### Exercise requirements
Retype word for word the lines of the data below, from the first to the one bearing "import Mathlib.RingTheory.Finiteness.Basic", with that one included.

### Extracted data
import Mathlib.NumberTheory.Real.Irrational
import Mathlib.Analysis.SpecialFunctions.Log.Basic
import Mathlib.LinearAlgebra.Dimension.Constructions
import Mathlib.RingTheory.Finiteness.Basic
import Literature.NumberTheory.DiophantineApproximation.NesterenkoCriterion
import Literature.NumberTheory.DiophantineApproximation.NesterenkoCriterionTwoRates
import Summits.KontsevichZagierPeriods.Zeta5Search.CriteriaNesterenko
import Summits.KontsevichZagierPeriods.Zeta5Search.CriteriaNesterenkoBrackets
import HarnessLib

/-!
# ζ(5) search — Nesterenko's criterion in PARTIAL dimension: "k of the θ j are irrational"
# (cell `pub-zeta5`, PROVER 3; criteria for the T2 lane, `s = 7` and `s = 9`)

HONEST FRAMING: systematic search; no irrationality claim unless certified.

`CriteriaNesterenko.lean` / `CriteriaNesterenkoBrackets.lean` use Nesterenko's dimension bound
only in the FULL-dimension case (`dim = card ι` ⇒ every `θ j ∉ ℚ`), which for forms in
`1, ζ(3), ζ(5)` needs the margin `μ₂ = σ - Q > 0`. The Ball–Rivoal / Zudilin / Fischler–Sprang–
Zudilin route to results of the type "at least one of `ζ(5), ζ(7), …` is irrational" uses the bound
in PARTIAL dimension instead: a lower bound `dim_ℚ (ℚ·1 + ∑ ℚ θ j) > k + 1` forces MORE THAN `k` of
the `θ j` to be irrational, whatever they are. This file types that step and its instances for the
cell's intermediate target **T2** ("one of `ζ(5), ζ(7)`", improving the tree's PROVED `zudilin` =
"one of `ζ(5), ζ(7), ζ(9), ζ(11)`", Zudilin 2001) — all PROVED, no named fact, no `sorry`:

* `finrank_span_range_le_card_add_one` — if `θ j₁ = 1` and `s` contains every index `j` with
  `θ j ∉ ℚ`, then `dim_ℚ span(θ) ≤ card s + 1` (rational `θ j` lie on the line `ℚ · θ j₁`).
* `le_finrank_of_nesterenko_rates` — Nesterenko 1985 (tree, PROVED:
  `…NesterenkoCriterion.nesterenko_criterion`) in the cell's exponent units: integer forms of EXACT
  size `|L_n|^{1/n} → e^{-σ}` with coefficients `≤ e^{Q' n}` (all `Q' > Q > 0`) give
  `1 + σ/Q ≤ dim`; `le_finrank_of_nesterenko_bracket_rates` — the two-exponent form (tree, PROVED:
  `…nesterenko_criterion_two_rates`): brackets `e^{-σ₁ n} ≲ |L_n| ≲ e^{-σ₂ n}` give
  `(Q + σ₁)/(Q + σ₁ - σ₂) ≤ dim`.
* `exists_finset_irrational_of_nesterenko_margin` — with `θ j₁ = 1`: the PARTIAL MARGIN
  `k · Q < σ` (`k : ℕ`) yields a finset of MORE THAN `k` indices `j` with `θ j` irrational;
  `exists_finset_irrational_of_nesterenko_brackets` — the same from the bracket margin
  `k (Q + σ₁) < (k + 1) σ₂`.
* Instances, `s = 7`: `zetaFiveOrSeven_of_fourTermForms` — integer forms in `1, ζ(3), ζ(5), ζ(7)`
  (NO elimination of `ζ(3)` needed) with exact rate and margin `Q < σ` give
  `Irrational ζ(5) ∨ Irrational ζ(7)`; NOTE this is the SAME number `μ₂ = σ - Q` that C2 asks of
  three-term forms in `1, ζ(3), ζ(5)` for `ζ(5)` itself — a four-term family pays nothing extra for
  the weaker conclusion T2. `zetaFiveOrSeven_of_fourTermForms_brackets` — bracket margin
  `Q + σ₁ < 2 σ₂`.
* Instances, `s = 9`: `zetaFiveSevenNine_of_fiveTermForms` — forms in `1, ζ(3), …, ζ(9)`, margin
  `Q < σ` ⇒ one of `ζ(5), ζ(7), ζ(9)` irrational (would improve Zudilin's four to three);
  `twoOf_zetaFiveSevenNine_of_fiveTermForms` — margin `2 Q < σ` ⇒ two of them.

In `CRITERIA.md` units (§0, C2): `σ = c + φ - δ` (size of the integer forms), `Q = b + δ - φ`
(size of their coefficients); the EXACT rate is a limit (Poincaré–Perron for recurrences), the
bracket form takes the ratio boxes of FORMAT A. No forms are constructed here: every theorem is an
implication the T2 lane measures its margin against.
-/

noncomputable section

open Filter Topology Finset Module
open Literature.NumberTheory.Transcendental
open Literature.NumberTheory.DiophantineApproximation

namespace Summit.KontsevichZagierPeriods.Zeta5Search

/-! ### Counting irrational coordinates from the dimension of the span -/

/-- **Rational coordinates do not add dimension.** If `θ j₁ = 1` and the finset `s` contains every
index `j` with `θ j` irrational, then `dim_ℚ span_ℚ {θ j} ≤ card s + 1`: every rational `θ j = q`
equals `q • θ j₁`, so the span is already spanned by `θ j₁` and the `θ j`, `j ∈ s`. -/
theorem finrank_span_range_le_card_add_one {ι : Type*} (θ : ι → ℝ) {j₁ : ι} (h1 : θ j₁ = 1)
    (s : Finset ι) (hs : ∀ j, Irrational (θ j) → j ∈ s) :
    finrank ℚ (Submodule.span ℚ (Set.range θ)) ≤ s.card + 1 := by
  classical
  set t : Finset ℝ := (insert j₁ s).image θ with ht
  have hsub : Set.range θ ⊆ (Submodule.span ℚ (t : Set ℝ) : Set ℝ) := by
    rintro _ ⟨j, rfl⟩
    by_cases hj : Irrational (θ j)
    · exact Submodule.subset_span
        (by rw [ht]; exact mem_coe.2 (mem_image_of_mem θ (mem_insert_of_mem (hs j hj))))
    · have hj' : θ j ∈ Set.range ((↑) : ℚ → ℝ) := by
        unfold Irrational at hj
        push Not at hj
        exact hj
      obtain ⟨q, hq⟩ := hj'
      rw [← hq, ← Rat.smul_one_eq_cast ℝ q, ← h1]
      exact Submodule.smul_mem _ q (Submodule.subset_span (by simp [ht]))
  have hle : Submodule.span ℚ (Set.range θ) ≤ Submodule.span ℚ (t : Set ℝ) :=
    Submodule.span_le.2 hsub
  calc finrank ℚ (Submodule.span ℚ (Set.range θ))
      ≤ finrank ℚ (Submodule.span ℚ (t : Set ℝ)) := Submodule.finrank_mono hle
    _ ≤ t.card := finrank_span_finset_le_card t
    _ ≤ (insert j₁ s).card := card_image_le
    _ ≤ s.card + 1 := card_insert_le j₁ s

/-- **More than `k` irrational coordinates from `dim > k + 1`.** If `θ j₁ = 1` and
`k + 1 < dim_ℚ span_ℚ {θ j}` (as real numbers), there is a finset of more than `k` indices `j` with
`θ j` irrational. -/
theorem exists_finset_irrational_of_lt_finrank {ι : Type*} [Fintype ι] (θ : ι → ℝ) {j₁ : ι}
    (h1 : θ j₁ = 1) (k : ℕ)
    (hdim : (k : ℝ) + 1 < (finrank ℚ (Submodule.span ℚ (Set.range θ)) : ℝ)) :
    ∃ s : Finset ι, k < s.card ∧ ∀ j ∈ s, Irrational (θ j) := by
  classical
  refine ⟨univ.filter fun j => Irrational (θ j), ?_, fun j hj => (mem_filter.1 hj).2⟩
  have h := finrank_span_range_le_card_add_one θ h1 (univ.filter fun j => Irrational (θ j))
    (fun j hj => mem_filter.2 ⟨mem_univ j, hj⟩)
  have h' : ((finrank ℚ (Submodule.span ℚ (Set.range θ)) : ℕ) : ℝ) ≤
      ((univ.filter fun j => Irrational (θ j)).card : ℝ) + 1 := by exact_mod_cast h
  have h'' : (k : ℝ) < ((univ.filter fun j => Irrational (θ j)).card : ℝ) := by linarith
  exact_mod_cast h''

/-! ### Nesterenko's dimension bound in the cell's exponent units -/

/-- Coefficient bounds `|p n j| ≤ e^{Q' n}` for every `Q' > Q` are the hypothesis
`|p n j| ≤ β'^n` for every `β' > β = e^Q` of the tree's `nesterenko_criterion`. -/
theorem eventually_coeff_le_pow_of_exp_rates {ι : Type*} (p : ℕ → ι → ℤ) {Q : ℝ}
    (hp : ∀ Q' : ℝ, Q < Q' → ∀ᶠ n : ℕ in atTop, ∀ j, |(p n j : ℝ)| ≤ Real.exp (Q' * n)) :
    ∀ β' : ℝ, Real.exp Q < β' → ∀ᶠ n : ℕ in atTop, ∀ j, |(p n j : ℝ)| ≤ β' ^ n := by
  intro β' hβ'
  have hβ'0 : 0 < β' := (Real.exp_pos Q).trans hβ'
  have hQ' : Q < Real.log β' := by rw [Real.lt_log_iff_exp_lt hβ'0]; exact hβ'
  filter_upwards [hp (Real.log β') hQ'] with n hn j
  have e : Real.exp (Real.log β' * n) = β' ^ n := by
    rw [mul_comm, Real.exp_nat_mul, Real.exp_log hβ'0]
  rw [← e]; exact hn j

/-- **Nesterenko 1985 in exponent units.** Integer forms `L_n = ∑ j, p n j θ j` of EXACT size
`|L_n|^{1/n} → e^{-σ}` (`σ > 0`) with coefficients `|p n j| ≤ e^{Q' n}` eventually for every
`Q' > Q` (`Q > 0`) give `1 + σ/Q ≤ dim_ℚ span_ℚ {θ j}` (tree: `nesterenko_criterion`, PROVED). -/
theorem le_finrank_of_nesterenko_rates {ι : Type*} [Fintype ι] (θ : ι → ℝ) (p : ℕ → ι → ℤ)
    {σ Q : ℝ} (hσ : 0 < σ) (hQ : 0 < Q)
    (hp : ∀ Q' : ℝ, Q < Q' → ∀ᶠ n : ℕ in atTop, ∀ j, |(p n j : ℝ)| ≤ Real.exp (Q' * n))
    (hℓ : Tendsto (fun n : ℕ => |∑ j, (p n j : ℝ) * θ j| ^ (1 / (n : ℝ))) atTop
      (𝓝 (Real.exp (-σ)))) :
    1 + σ / Q ≤ (finrank ℚ (Submodule.span ℚ (Set.range θ)) : ℝ) := by
  have hα : 0 < Real.exp (-σ) := Real.exp_pos _
  have hα1 : Real.exp (-σ) < 1 := Real.exp_lt_one_iff.2 (by linarith)
  have hβ : 1 < Real.exp Q := Real.one_lt_exp_iff.2 hQ
  have h := NesterenkoCriterion.nesterenko_criterion θ p hα hα1 hβ
    (eventually_coeff_le_pow_of_exp_rates p hp) hℓ
  rw [Real.log_exp, Real.log_exp, neg_div, sub_neg_eq_add] at h
  exact h
import Literature.AnabelianGeometry.SemiGraphs.TemperedPiVerticialLevelData
import Literature.AnabelianGeometry.SemiGraphs.TemperedVerticialNamedFactsProofs

/-!
# `Π_v` acts faithfully on the vertex fibres of the Galois tower ([SemiAnbd] Thm 3.7 (i), p. 40)

Mochizuki, *Semi-graphs of anabelioids*, §3, Thm. 3.7 (i), author's manuscript p. 40
[cite: MochizukiSemiAnbd2006, Thm 3.7(i) p.40]: "there is a natural continuous, injective outer
homomorphism `π̂₁(𝒢_v) ↪ π₁^temp(𝒢)`".

For Galois level data `D` (seat abc-iut-L3-t9's tower `S n`, `𝒢_{∞,S n} = D.cover n`) and a compatible
point sequence `T` over `v` (seat abc-iut-L3-t6's `PointSeq`, decomposition homomorphism
`T.decompHom : Π_v → π₁^temp`), an element of `Π_v` fixing the points `T.pt n` of all the `𝒢_{∞,S n}`
is killed by `T.decompHom` (`PointSeq.decompHom_eq_one_of_forall_fixes`); the action of `Π_v` on
`𝒢_{∞,S n}` is through the points of `S n` (`cover_ρ_eq_self_of_proj`).  For the tower of Prop. 3.6
(`𝒢.galoisLevelData h36`) under the hypotheses of Thm. 3.7, every verticial homomorphism is injective
(`verticialInjective_holds`, seat abc-iut-L3-t8) and is such a decomposition homomorphism
(`exists_pointSeq_of_isVerticialHom`, abc-iut-L3-t8), whence the input **(I0v)** of the (β) contract
(abc-iut-L3-t11's `hfaithV`): **an element of `Π_v` acting trivially on the `v`-fibres of all the finite
levels `S n` is trivial** (`galoisLevelData_faithfulV`).  Proof-only (seat abc-iut-L3-t6); nothing here
bears on [IUTchIII] Cor. 3.12.
-/

namespace Literature.AnabelianGeometry.SemiGraphs

namespace ProfiniteSemiGraph

open CategoryTheory Topology

universe u

variable {𝒢 : ProfiniteSemiGraph.{u}}

namespace GaloisLevelData

variable (D : GaloisLevelData 𝒢) (h𝒢 : 𝒢.IsCountable)

/-- The action of `Π_v` on a point of `𝒢_{∞,S n}` is through its image in `S n`: if `h` fixes the image
point of `S n`, it fixes the point of `𝒢_{∞,S n}` (orbit and path class are untouched).
[cite: MochizukiSemiAnbd2006, Prop 3.6 p.38] -/
theorem cover_ρ_eq_self_of_proj (n : ℕ) {v : 𝒢.graph.Vertex} (h : 𝒢.Gv v)
    (t : ((D.cover h𝒢 n).SV v).obj.V)
    (ht : ((D.S n).SV v).obj.ρ h ((((D.S n).univCoverOverProj (Sum.inl (D.W n)) h𝒢).fV v).hom.hom t) =
      (((D.S n).univCoverOverProj (Sum.inl (D.W n)) h𝒢).fV v).hom.hom t) :
    ((D.cover h𝒢 n).SV v).obj.ρ h t = t :=
  CovObj.FibV.ext (D.S n) (Sum.inl (D.W n)) rfl ht HEq.rfl

/-- In particular an element of `Π_v` fixing every point of `(S n)_v` fixes every point of
`(𝒢_{∞,S n})_v`. [cite: MochizukiSemiAnbd2006, Prop 3.6 p.38] -/
theorem cover_ρ_eq_self_of_forall (n : ℕ) {v : 𝒢.graph.Vertex} (h : 𝒢.Gv v)
    (hfix : ∀ x : ((D.S n).SV v).obj.V, ((D.S n).SV v).obj.ρ h x = x)
    (t : ((D.cover h𝒢 n).SV v).obj.V) : ((D.cover h𝒢 n).SV v).obj.ρ h t = t :=
  D.cover_ρ_eq_self_of_proj h𝒢 n h t (hfix _)

namespace PointSeq

variable {D h𝒢} {v : 𝒢.graph.Vertex} (T : D.PointSeq h𝒢 v)

/-- **An element of `Π_v` fixing all the points `T.pt n` is killed by the decomposition homomorphism**
(the kernel of the `n`-th component is the stabiliser of `T.pt n`, `gal_eq_one_iff`).
[cite: MochizukiSemiAnbd2006, Thm 3.7(i) p.40] -/
theorem decompHom_eq_one_of_forall_fixes (h : 𝒢.Gv v)
    (hfix : ∀ n, ((D.cover h𝒢 n).SV v).obj.ρ h (T.pt n) = T.pt n) : T.decompHom h = 1 :=
  D.pi_ext h𝒢 fun n => by
    rw [proj_decompHom, map_one]
    exact (T.gal_eq_one_iff n h).mpr (hfix n)

/-- The kernel of the decomposition homomorphism is the joint stabiliser of the points `T.pt n`.
[cite: MochizukiSemiAnbd2006, Thm 3.7(i) p.40] -/
theorem decompHom_eq_one_iff (h : 𝒢.Gv v) :
    T.decompHom h = 1 ↔ ∀ n, ((D.cover h𝒢 n).SV v).obj.ρ h (T.pt n) = T.pt n := by
  refine ⟨fun h1 n => (T.gal_eq_one_iff n h).mp ?_, T.decompHom_eq_one_of_forall_fixes h⟩
  rw [← proj_decompHom, h1, map_one]

/-- **With an injective decomposition homomorphism, an element of `Π_v` fixing all `T.pt n` is
trivial.** [cite: MochizukiSemiAnbd2006, Thm 3.7(i) p.40] -/
theorem eq_one_of_forall_fixes (hinj : Function.Injective T.decompHom) (h : 𝒢.Gv v)
    (hfix : ∀ n, ((D.cover h𝒢 n).SV v).obj.ρ h (T.pt n) = T.pt n) : h = 1 :=
  hinj (by rw [T.decompHom_eq_one_of_forall_fixes h hfix, map_one])

/-- The same with the hypothesis at the finite levels: an element of `Π_v` fixing the images of the
`T.pt n` in the `S n` is trivial. [cite: MochizukiSemiAnbd2006, Thm 3.7(i) p.40] -/
theorem eq_one_of_forall_fixes_proj (hinj : Function.Injective T.decompHom) (h : 𝒢.Gv v)
    (hfix : ∀ n, ((D.S n).SV v).obj.ρ h
      ((((D.S n).univCoverOverProj (Sum.inl (D.W n)) h𝒢).fV v).hom.hom (T.pt n)) =
      (((D.S n).univCoverOverProj (Sum.inl (D.W n)) h𝒢).fV v).hom.hom (T.pt n)) : h = 1 :=
  T.eq_one_of_forall_fixes hinj h fun n => D.cover_ρ_eq_self_of_proj h𝒢 n h (T.pt n) (hfix n)

end PointSeq

end GaloisLevelData

/-! ### (I0v) for the tower of Proposition 3.6 -/

variable (𝒢) in
/-- **(I0v) `Π_v` acts faithfully on the vertex fibres of the Galois tower**: under the hypotheses of
Thm. 3.7, an element `h ∈ Π_v` acting trivially on `(S n)_v` for every level `S n` of the tower
`𝒢.galoisLevelData` is trivial — a verticial homomorphism at `v` exists and is injective (Thm. 3.7 (i),
`verticialInjective_holds`), it is the decomposition homomorphism of a compatible point sequence
(`exists_pointSeq_of_isVerticialHom`), and `h` lies in its kernel. (The (β)-contract input `hfaithV` of
seat abc-iut-L3-t11.) [cite: MochizukiSemiAnbd2006, Thm 3.7(i) p.40] -/
theorem galoisLevelData_faithfulV (h37 : 𝒢.Thm37Hypotheses) (v : 𝒢.graph.Vertex) (h : 𝒢.Gv v)
    (hfix : ∀ (n : ℕ) (x : (((𝒢.galoisLevelData h37.toProp36Hypotheses).S n).SV v).obj.V),
      (((𝒢.galoisLevelData h37.toProp36Hypotheses).S n).SV v).obj.ρ h x = x) : h = 1 := by
  obtain ⟨hne, hinj⟩ := verticialInjective_holds 𝒢 h37 (𝒢.temperedPiChart h37.toProp36Hypotheses) v
  obtain ⟨H, ψ, hψ, -⟩ := hne
  obtain ⟨P, hP⟩ := exists_pointSeq_of_isVerticialHom (h36 := h37.toProp36Hypotheses) (ψ := ψ) hψ
  have hinjP : Function.Injective P.decompHom := by rw [hP]; exact hinj ψ hψ
  exact P.eq_one_of_forall_fixes hinjP h fun n =>
    (𝒢.galoisLevelData h37.toProp36Hypotheses).cover_ρ_eq_self_of_forall h37.toProp36Hypotheses.isCountable
      n h (hfix n) (P.pt n)

variable (𝒢) in
/-- **(I0v), kernel form**: the joint kernel of the actions of `Π_v` on the `v`-fibres of the levels of
the tower is trivial. [cite: MochizukiSemiAnbd2006, Thm 3.7(i) p.40] -/
theorem galoisLevelData_iInf_ker_ρ_eq_bot (h37 : 𝒢.Thm37Hypotheses) (v : 𝒢.graph.Vertex) :
    ⨅ n, ((((𝒢.galoisLevelData h37.toProp36Hypotheses).S n).SV v).obj.ρ).ker = (⊥ : Subgroup (𝒢.Gv v)) := by
  rw [eq_bot_iff]
  intro h hh
  rw [Subgroup.mem_bot]
  refine galoisLevelData_faithfulV 𝒢 h37 v h fun n x => ?_
  have hn := (Subgroup.mem_iInf.mp hh) n
  rw [MonoidHom.mem_ker] at hn
  change ((((𝒢.galoisLevelData h37.toProp36Hypotheses).S n).SV v).obj.ρ h) x = x
  rw [hn]
  rfl

end ProfiniteSemiGraph

end Literature.AnabelianGeometry.SemiGraphs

### Task response
import Mathlib.NumberTheory.Real.Irrational
import Mathlib.Analysis.SpecialFunctions.Log.Basic
import Mathlib.LinearAlgebra.Dimension.Constructions
import Mathlib.RingTheory.Finiteness.Basic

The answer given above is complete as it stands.